Modifying a rule in a policy

You can modify a rule within an existing policy.

After logon, you must first search for the policy using the filtering feature:

GET http://localhost:8082/7.0/elements/fw_policy?filter=HQ Policy

After the policy is found, you can retrieve a specific type of rule with the following request:

http://localhost:8082/7.0/elements/fw_policy/56

GET http://localhost:8082/7.0/elements/fw_policy/56

These special links to the Firewall Policy retrieve all applicable rules in the current policy:
  • fw_ipv4_access_rules — Retrieves all Firewall IPv4 Access rules
  • fw_ipv6_access_rules — Retrieves all Firewall IPv6 Access rules
  • fw_ipv4_nat_rules — Retrieves all Firewall IPv4 NAT rules
  • fw_ipv6_nat_rules — Retrieves all Firewall IPv6 NAT rules
For example, in Firewall IPv4 Access rules, the first rule is @514.0:
{
        "href": "http://localhost:8082/7.0/elements/fw_policy/56/fw_ipv4_access_rule/514",
        "name": "Rule @514.0",
        "type": "fw_ipv4_access_rule"
}

GET http://localhost:8082/7.0/elements/fw_policy/56/fw_ipv4_access_rule/514

The content of the @514 Firewall IPv4 Access rule is retrieved:
    {
        "comment": "Set logging default, set long timeout for SSH connections",
        "is_disabled": false,
        "key": 2543,
        "link":
        [
            {
                "href": "http://localhost:8082/7.0/elements/fw_policy/56/fw_ipv4_access_rule/514",
                "rel": "self",
                "type": "fw_ipv4_access_rule"
            }
        ],
        "parent_policy": "http://localhost:8082/7.0/elements/fw_policy/56",
        "rank": 4,
        "read_only": false,
        "system": false,
        "tag": "514.0"
}

The result has ETag: MjU0Mzk4MTEzMDYyMzMyMzYxMTg= as the HTTP response header.
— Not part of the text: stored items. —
-- `Assembly` holds: proved by `Summit.ValiantsHypothesis.ValiantsHypothesis.Theorems.SchenstedIndex.assembly_proof` (its module imports this route file, so no `_holds` link can be stated here).

/-! D-0027 §2.1 — DECIDING THEOREM (planner-authored via `route open/edit --closes-file`; by planner-rrepair-ValiantsHypothesis-SchenstedIn-ed88d22b-0 2026-08-16T17:03:57Z):
its hypotheses are this route's items and its conclusion the sub-problem Statement (glue_lint), and it elaborates with this file. -/

@[closes "route-ValiantsHypothesis-SchenstedIndex"] theorem closes (hK : OneFactorisationBandLimit) (hC : PowTraceCertificate) : _root_.ValiantsHypothesis := by
  show Literature.Computability.AlgebraicComplexity.VP ℂ ≠ Literature.Computability.AlgebraicComplexity.VNP ℂ
  intro hEq
  have hper : Literature.Computability.AlgebraicComplexity.perFamily ℂ ∈
      Literature.Computability.AlgebraicComplexity.VP ℂ := by
    rw [hEq]; exact Literature.Computability.AlgebraicComplexity.perFamily_mem_VNP_holds ℂ
  have hvp : Literature.Computability.AlgebraicComplexity.IsVPFamily
      (fun n => Literature.Computability.AlgebraicComplexity.perPoly (Fin n) ℂ) :=
    (Literature.Computability.AlgebraicComplexity.mem_VP_ofFintype_iff_holds _).1 hper
  -- VP ⇒ quasi-polynomial power-trace representations of per_m: the PROVED item
  -- stmt-ValiantsHypothesis-11661 of route GeneratorObstructions (Theorems.perPowTraceQP_proof, clean
  -- import cone), discharged here, not assumed
  obtain ⟨c, hc⟩ :=
    Summit.ValiantsHypothesis.ValiantsHypothesis.Theorems.perPowTraceQP_proof hvp
  obtain ⟨m, -, hm1, hwin⟩ := hK c 0
  obtain ⟨e, hle, A, hA, htr⟩ := hc m hm1
  obtain ⟨t, ht⟩ := hwin e hle
  -- the K1 witness t forbids any exact width-(m+e) power-trace representation of per_m
  exact hC m e t hm1 ht A hA htr

end Summit.ValiantsHypothesis.ValiantsHypothesis.Theses.SchenstedIndex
This rule seems to be a comment rule (no source/destination/service attributes are defined), so you could update the comment, for example:

PUT http://localhost:8082/7.0/elements/fw_policy/56/fw_ipv4_access_rule/514

The new JSON content with the updated comment and If-Match: MjU0Mzk4MTEzMDYyMzMyMzYxMTg= as the HTTP request header returns a 200 HTTP response status code and the following in the HTTP response header:

http://localhost:8082/7.0/elements/fw_policy/56/fw_ipv4_access_rule/514

See addRuleAndUpload.py JSON or XML samples.